/-- **Fact 5 as printed** (uniform finite sample space): for `R ≥ 0` and `0 ≤ α < 1`,
`(1 − α)² (𝔼R)² ≤ 𝔼[R²] · Pr[R ≥ α 𝔼R]`, written with `𝔼R = (Σ R)/|Ω|`, `Pr[A] = #A/|Ω|`.
[cite: BremnerMontanaroShepherd2016, Fact 5 (Paley–Zygmund inequality)] -/
theorem paleyZygmund_avg {Ω : Type*} [Fintype Ω] [Nonempty Ω] (R : Ω → ℝ) (hR : ∀ ω, 0 ≤ R ω)
    {α : ℝ} (hα0 : 0 ≤ α) (hα : α < 1) :
    (1 - α) ^ 2 * ((∑ ω, R ω) / Fintype.card Ω) ^ 2 ≤
      ((∑ ω, R ω ^ 2) / Fintype.card Ω) *
        (((univ.filter fun ω => α * ((∑ ω, R ω) / Fintype.card Ω) ≤ R ω).card : ℝ) /
          Fintype.card Ω) := by
  have hN : (0 : ℝ) < Fintype.card Ω := by exact_mod_cast Fintype.card_pos
  set μ := (∑ ω, R ω) / Fintype.card Ω with hμ
  have hsum : ∑ ω, R ω = μ * Fintype.card Ω := by rw [hμ]; field_simp
  have hμ0 : 0 ≤ μ := div_nonneg (sum_nonneg fun ω _ => hR ω) hN.le
  have ha : α * μ * Fintype.card Ω ≤ ∑ ω, R ω := by
    rw [hsum]
    exact mul_le_mul_of_nonneg_right (mul_le_of_le_one_left hμ0 hα.le) hN.le
  have h := paleyZygmund_card R (mul_nonneg hα0 hμ0) ha
  rw [hsum] at h
  have h' : ((1 - α) * μ) ^ 2 * (Fintype.card Ω : ℝ) ^ 2 ≤
      (∑ ω, R ω ^ 2) * ((univ.filter fun ω => α * μ ≤ R ω).card : ℝ) := by
    have : μ * Fintype.card Ω - α * μ * Fintype.card Ω = (1 - α) * μ * Fintype.card Ω := by ring
    rw [this] at h
    nlinarith [h]
  rw [div_mul_div_comm, le_div_iff₀ (by positivity)]
  nlinarith [h']

/-! ### First moment: `𝔼_γ[gap²] = 2ⁿ` -/

omit [Fintype V] [DecidableEq V] in
/-- In `𝔽₂^V`, `x + y = 0 ↔ y = x`. [folklore] -/
private theorem add_eq_zero_iff_eq_swap (x y : V → ZMod 2) : x + y = 0 ↔ y = x := by
  constructor
  · intro h
    funext v
    have := congr_fun h v
    simp only [Pi.add_apply, Pi.zero_apply] at this
    generalize x v = a, y v = b at this ⊢
    revert a b; decide
  · intro h
    rw [h]
    funext v
    simp only [Pi.add_apply, Pi.zero_apply]
    generalize x v = a; revert a; decide

/-- **`Σ_γ (Σ_x (−1)^{g(x) + γ·x})² = 2ⁿ · 2ⁿ`** for every `g` — the random linear part alone
(random `X` gates) gives `𝔼[ngap²] = 2^{−n}` exactly.
[cite: BremnerMontanaroShepherd2016, p. 5 (“𝔼_𝒞[|⟨0|𝒞|0⟩|²] = … = 2^{−n}”)] -/
theorem sum_signSum_addLinear_sq [NeZero (2 : K)] (g : (V → ZMod 2) → ZMod 2) :
    ∑ γ : V → ZMod 2, (signSum (fun x => g x + γ ⬝ᵥ x) : K) ^ 2 =
      (2 : K) ^ Fintype.card V * (2 : K) ^ Fintype.card V := by
  unfold signSum
  have hexp : ∀ γ : V → ZMod 2, (∑ x : V → ZMod 2, (chi (g x + γ ⬝ᵥ x) : K)) ^ 2 =
      ∑ x : V → ZMod 2, ∑ y : V → ZMod 2,
        (chi (g x) : K) * chi (g y) * chi (γ ⬝ᵥ (x + y)) := by
    intro γ
    rw [sq, sum_mul_sum]
    refine sum_congr rfl fun x _ => sum_congr rfl fun y _ => ?_
    rw [chi_add, chi_add, dotProduct_add, chi_add]
    ring
  have hγ : ∀ x y : V → ZMod 2, ∑ γ : V → ZMod 2, (chi (γ ⬝ᵥ (x + y)) : K) =
      if y = x then (2 : K) ^ Fintype.card V else 0 := by
    intro x y
    rw [sum_chi_dotProduct]
    exact if_congr (add_eq_zero_iff_eq_swap x y) rfl rfl
  calc ∑ γ : V → ZMod 2, (∑ x : V → ZMod 2, (chi (g x + γ ⬝ᵥ x) : K)) ^ 2
      = ∑ γ : V → ZMod 2, ∑ x : V → ZMod 2, ∑ y : V → ZMod 2,
          (chi (g x) : K) * chi (g y) * chi (γ ⬝ᵥ (x + y)) := sum_congr rfl fun γ _ => hexp γ
    _ = ∑ x : V → ZMod 2, ∑ y : V → ZMod 2, ∑ γ : V → ZMod 2,
          (chi (g x) : K) * chi (g y) * chi (γ ⬝ᵥ (x + y)) := by
        rw [sum_comm]
        exact sum_congr rfl fun x _ => sum_comm
    _ = ∑ x : V → ZMod 2, ∑ y : V → ZMod 2,
          (chi (g x) : K) * chi (g y) * (if y = x then (2 : K) ^ Fintype.card V else 0) := by
        refine sum_congr rfl fun x _ => sum_congr rfl fun y _ => ?_
        rw [← mul_sum, hγ]
    _ = ∑ x : V → ZMod 2, (chi (g x) : K) * chi (g x) * (2 : K) ^ Fintype.card V := by
        refine sum_congr rfl fun x _ => ?_
        simp_rw [mul_ite, mul_zero]
        rw [Finset.sum_ite_eq' univ x]
        simp
    _ = (2 : K) ^ Fintype.card V * (2 : K) ^ Fintype.card V := by
        simp_rw [chi_mul_self, one_mul, sum_const, card_univ, card_strings, nsmul_eq_mul]
        push_cast
        ring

━━━━━━━━

**ACTIVITY**: Output the data exactly, so that every line matches the original.

**OUTPUT FOR THIS TASK**:
/-- **Fact 5 as printed** (uniform finite sample space): for `R ≥ 0` and `0 ≤ α < 1`,
`(1 − α)² (𝔼R)² ≤ 𝔼[R²] · Pr[R ≥ α 𝔼R]`, written with `𝔼R = (Σ R)/|Ω|`, `Pr[A] = #A/|Ω|`.
[cite: BremnerMontanaroShepherd2016, Fact 5 (Paley–Zygmund inequality)] -/
theorem paleyZygmund_avg {Ω : Type*} [Fintype Ω] [Nonempty Ω] (R : Ω → ℝ) (hR : ∀ ω, 0 ≤ R ω)
    {α : ℝ} (hα0 : 0 ≤ α) (hα : α < 1) :
    (1 - α) ^ 2 * ((∑ ω, R ω) / Fintype.card Ω) ^ 2 ≤
      ((∑ ω, R ω ^ 2) / Fintype.card Ω) *
        (((univ.filter fun ω => α * ((∑ ω, R ω) / Fintype.card Ω) ≤ R ω).card : ℝ) /
          Fintype.card Ω) := by
  have hN : (0 : ℝ) < Fintype.card Ω := by exact_mod_cast Fintype.card_pos
  set μ := (∑ ω, R ω) / Fintype.card Ω with hμ
  have hsum : ∑ ω, R ω = μ * Fintype.card Ω := by rw [hμ]; field_simp
  have hμ0 : 0 ≤ μ := div_nonneg (sum_nonneg fun ω _ => hR ω) hN.le
  have ha : α * μ * Fintype.card Ω ≤ ∑ ω, R ω := by
    rw [hsum]
    exact mul_le_mul_of_nonneg_right (mul_le_of_le_one_left hμ0 hα.le) hN.le
  have h := paleyZygmund_card R (mul_nonneg hα0 hμ0) ha
  rw [hsum] at h
  have h' : ((1 - α) * μ) ^ 2 * (Fintype.card Ω : ℝ) ^ 2 ≤
      (∑ ω, R ω ^ 2) * ((univ.filter fun ω => α * μ ≤ R ω).card : ℝ) := by
    have : μ * Fintype.card Ω - α * μ * Fintype.card Ω = (1 - α) * μ * Fintype.card Ω := by ring
    rw [this] at h
    nlinarith [h]
  rw [div_mul_div_comm, le_div_iff₀ (by positivity)]
  nlinarith [h']

/-! ### First moment: `𝔼_γ[gap²] = 2ⁿ` -/

omit [Fintype V] [DecidableEq V] in
/-- In `𝔽₂^V`, `x + y = 0 ↔ y = x`. [folklore] -/
private theorem add_eq_zero_iff_eq_swap (x y : V → ZMod 2) : x + y = 0 ↔ y = x := by
  constructor
  · intro h
    funext v
    have := congr_fun h v
    simp only [Pi.add_apply, Pi.zero_apply] at this
    generalize x v = a, y v = b at this ⊢
    revert a b; decide
  · intro h
    rw [h]
    funext v
    simp only [Pi.add_apply, Pi.zero_apply]
    generalize x v = a; revert a; decide

/-- **`Σ_γ (Σ_x (−1)^{g(x) + γ·x})² = 2ⁿ · 2ⁿ`** for every `g` — the random linear part alone
(random `X` gates) gives `𝔼[ngap²] = 2^{−n}` exactly.
[cite: BremnerMontanaroShepherd2016, p. 5 (“𝔼_𝒞[|⟨0|𝒞|0⟩|²] = … = 2^{−n}”)] -/
theorem sum_signSum_addLinear_sq [NeZero (2 : K)] (g : (V → ZMod 2) → ZMod 2) :
    ∑ γ : V → ZMod 2, (signSum (fun x => g x + γ ⬝ᵥ x) : K) ^ 2 =
      (2 : K) ^ Fintype.card V * (2 : K) ^ Fintype.card V := by
  unfold signSum
  have hexp : ∀ γ : V → ZMod 2, (∑ x : V → ZMod 2, (chi (g x + γ ⬝ᵥ x) : K)) ^ 2 =
      ∑ x : V → ZMod 2, ∑ y : V → ZMod 2,
        (chi (g x) : K) * chi (g y) * chi (γ ⬝ᵥ (x + y)) := by
    intro γ
    rw [sq, sum_mul_sum]
    refine sum_congr rfl fun x _ => sum_congr rfl fun y _ => ?_
    rw [chi_add, chi_add, dotProduct_add, chi_add]
    ring
  have hγ : ∀ x y : V → ZMod 2, ∑ γ : V → ZMod 2, (chi (γ ⬝ᵥ (x + y)) : K) =
      if y = x then (2 : K) ^ Fintype.card V else 0 := by
    intro x y
    rw [sum_chi_dotProduct]
    exact if_congr (add_eq_zero_iff_eq_swap x y) rfl rfl
  calc ∑ γ : V → ZMod 2, (∑ x : V → ZMod 2, (chi (g x + γ ⬝ᵥ x) : K)) ^ 2
      = ∑ γ : V → ZMod 2, ∑ x : V → ZMod 2, ∑ y : V → ZMod 2,
          (chi (g x) : K) * chi (g y) * chi (γ ⬝ᵥ (x + y)) := sum_congr rfl fun γ _ => hexp γ
    _ = ∑ x : V → ZMod 2, ∑ y : V → ZMod 2, ∑ γ : V → ZMod 2,
          (chi (g x) : K) * chi (g y) * chi (γ ⬝ᵥ (x + y)) := by
        rw [sum_comm]
        exact sum_congr rfl fun x _ => sum_comm
    _ = ∑ x : V → ZMod 2, ∑ y : V → ZMod 2,
          (chi (g x) : K) * chi (g y) * (if y = x then (2 : K) ^ Fintype.card V else 0) := by
        refine sum_congr rfl fun x _ => sum_congr rfl fun y _ => ?_
        rw [← mul_sum, hγ]
    _ = ∑ x : V → ZMod 2, (chi (g x) : K) * chi (g x) * (2 : K) ^ Fintype.card V := by
        refine sum_congr rfl fun x _ => ?_
        simp_rw [mul_ite, mul_zero]
        rw [Finset.sum_ite_eq' univ x]
        simp
    _ = (2 : K) ^ Fintype.card V * (2 : K) ^ Fintype.card V := by
        simp_rw [chi_mul_self, one_mul, sum_const, card_univ, card_strings, nsmul_eq_mul]
        push_cast
        ring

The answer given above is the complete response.